LLRX for information professionals

LLRX – Law and Technology Resources for Legal Professionals – an important web journal for legal researchers – has been redesigned into a fresh and contemporary WordPress site. Sabrina Pacifici, the founder and publisher, wrote, “Your support is appreciated, and I will continue to maintain LLRX as a community of best practice and knowledge sharing for a wide range of professionals who are critical members of organizations in all sectors.” offers a monthly edition of new articles, guides and topical resources comprised of comprehensive, reliable and wide ranging topical content to support actionable projects, research, teaching/training/learning components for professionals and students in law, academia, the public, private, and advocacy sectors. [Source]

Pacifici also blogs her own findings and observations on a variety of legal topics and information resources in beSpacific.

Digital History

The availability of digital resources on the Web fraises new issues for historical research . The February 2016 issue of the American Historical Review has five articles concerning “reviewing digital history.”  The Introduction by Alex Lichenstein  discusses the state of digital history today and  introduces reviews of two new sites.

“Both of these exchanges remind us that the burgeoning world of digital scholarship deserves fuller critical engagement through these kinds of in-depth reviews. “

Background and issues are given in Googling History: The AHR Explores Implications of Using Digital Sources for Historians (May 16) on the American Historical Association blog.

That article refers to a list of online collections of primary sources — Digital Primary Sources – very eclectic – useful for browsing to see the types, and you might find something related to your research interest.

BBC Recipes

The BBC decision  to remove 11,000 recipes from its website reminds us of the ephermeral nature of web content and the consequences.

BBC unveils shake-up of online services including recipes website, BBC (May 17) — “The BBC has announced that a number of websites, including BBC Food and Newsbeat, are to close as part of plans to save £15m.”

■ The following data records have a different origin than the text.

import Summits.AtomisticToContinuum.Crystallization.Theorems.OverbindingBudgetRecurrentSealStatements

/-!
# OverbindingBudget — node «RecurrentDust», statements: the recurrent normal forms of laws 5 and 3, hull bookkeeping, covariance
(decomp-a2c lens 4 «minimal counterexample / extremal reduction», generation 22; helper `--supports stmt-AtomisticToContinuum-31280`;
part of the node «RecurrentDust», whose statement and reading are in `…Theorems.OverbindingBudgetRecurrentDust`)

§K the limit-stable forms of the hypotheses of law 5 (`…MinimalCone.DustLaw` = `stub_dustChargeLaw`) and law 3
(`…MinimalCone.DislocationLaw` = `stub_dislocationDensityLaw`): `ThinCoresL` (loosened-clean Barlow sites `r`-dense at every loosening
`s ∈ (0, 1/100)`), `Developable` / `BurgersFree` (verbatim the developability clause), `UnsealedL` (linkage of robustly clean pairs closer
than `W` at every loosening beyond their margin), `ViolatorsL` (robust violators at every margin below `t`), `BurgersDenseL`; the two laws on
their extremal class `RecurrentDustLaw`, `RecurrentDislocationLaw` (rooted, uniformly recurrent textures; no `MAT`); the hull families
`HullDust`, `HullBurgers`.  §L margins and the passage from the registered clauses to the limit-stable ones.  §M translation covariance.
The reductions `RecurrentDustLaw → DustLaw`, `RecurrentDislocationLaw → DislocationLaw` are `…OverbindingBudgetRecurrentDust` /
`…OverbindingBudgetRecurrentBurgers`.
-/

noncomputable section

namespace Summit.AtomisticToContinuum.Crystallization.Theorems.OverbindingBudgetRecurrentDustStatements

open Filter Metric Set Topology
open Literature.MathematicalPhysics.StatisticalMechanics
open Literature.Geometry.DiscreteGeometry (ShellCloseTo fccKissingPattern hcpKissingPattern EtaMatched
  card_eq_twelve_of_shellCloseTo)
open Summit.AtomisticToContinuum.Crystallization.Theorems.OverbindingBudgetWallTensionLever (CleanT TouchT Linked
  SealedDense MAT ThinCores BarlowClose)
open Summit.AtomisticToContinuum.Crystallization.Theorems.OverbindingBudgetViolatorDensityFloor (GT RT)
open Summit.AtomisticToContinuum.Crystallization.Theorems.OverbindingBudgetGradedBareness (cleanT_anti)
open Summit.AtomisticToContinuum.Crystallization.Theorems.OverbindingBudgetCleanlessCut (margin_le_of_cleanT)
open Summit.AtomisticToContinuum.Crystallization.Theorems.OverbindingBudgetRecurrentSealStatements

/-! ## §K  The limit-stable forms of the hypotheses of laws 5 and 3 -/

/-- **Loosened thin cores** (the limit-stable form of `ThinCores a r`): within `r` of every point there is a site that is
LOOSENED-clean Barlow at every loosening `s ∈ (0, 1/100)` (`CleanT a (-s)`: twelve neighbours within `1.02 a`, all other
sites beyond `1.26 a - s`, none closer than `0.98 a - s`, rescaled shell `(1/5 + s)`-close to a kissing pattern).  An exactly
gapped-twelve Barlow-close site (`GT ∧ BarlowClose = CleanT a 0`) is such a site (§L). -/
def ThinCoresL (a r : ℝ) (Y : Set (EuclideanSpace ℝ (Fin 3))) : Prop :=
  ∀ z : (EuclideanSpace ℝ (Fin 3)), ∃ y ∈ Y, dist z y ≤ r ∧ ∀ s : ℝ, 0 < s → s < 1 / 100 → CleanT a (-s) Y y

UK Web Archive blog reported that it will archive the recipes from the food pages — Saving BBC Recipes Website (May 17).  So will three other archiving services: Internet Archive, Library of Alexandria and the National Library of Iceland.

BBC announced the next day (May 18) that it would move most of the content to BBCGoodFood, its commercial food site. Publishers are not happy. BBC’s recipes U-turn is a cynical move, say its rivals observed the Guardian (May 18)

Mike Jeffs at Branded3 looked at the change from another point of view — How will removing BBC recipes affect search? Other recipe sites will rank more highly in searches especially on niche items.    BBCGoodFood which already has had larger visibility than the BBC food section will gain 1.8 million keywords to optimize on.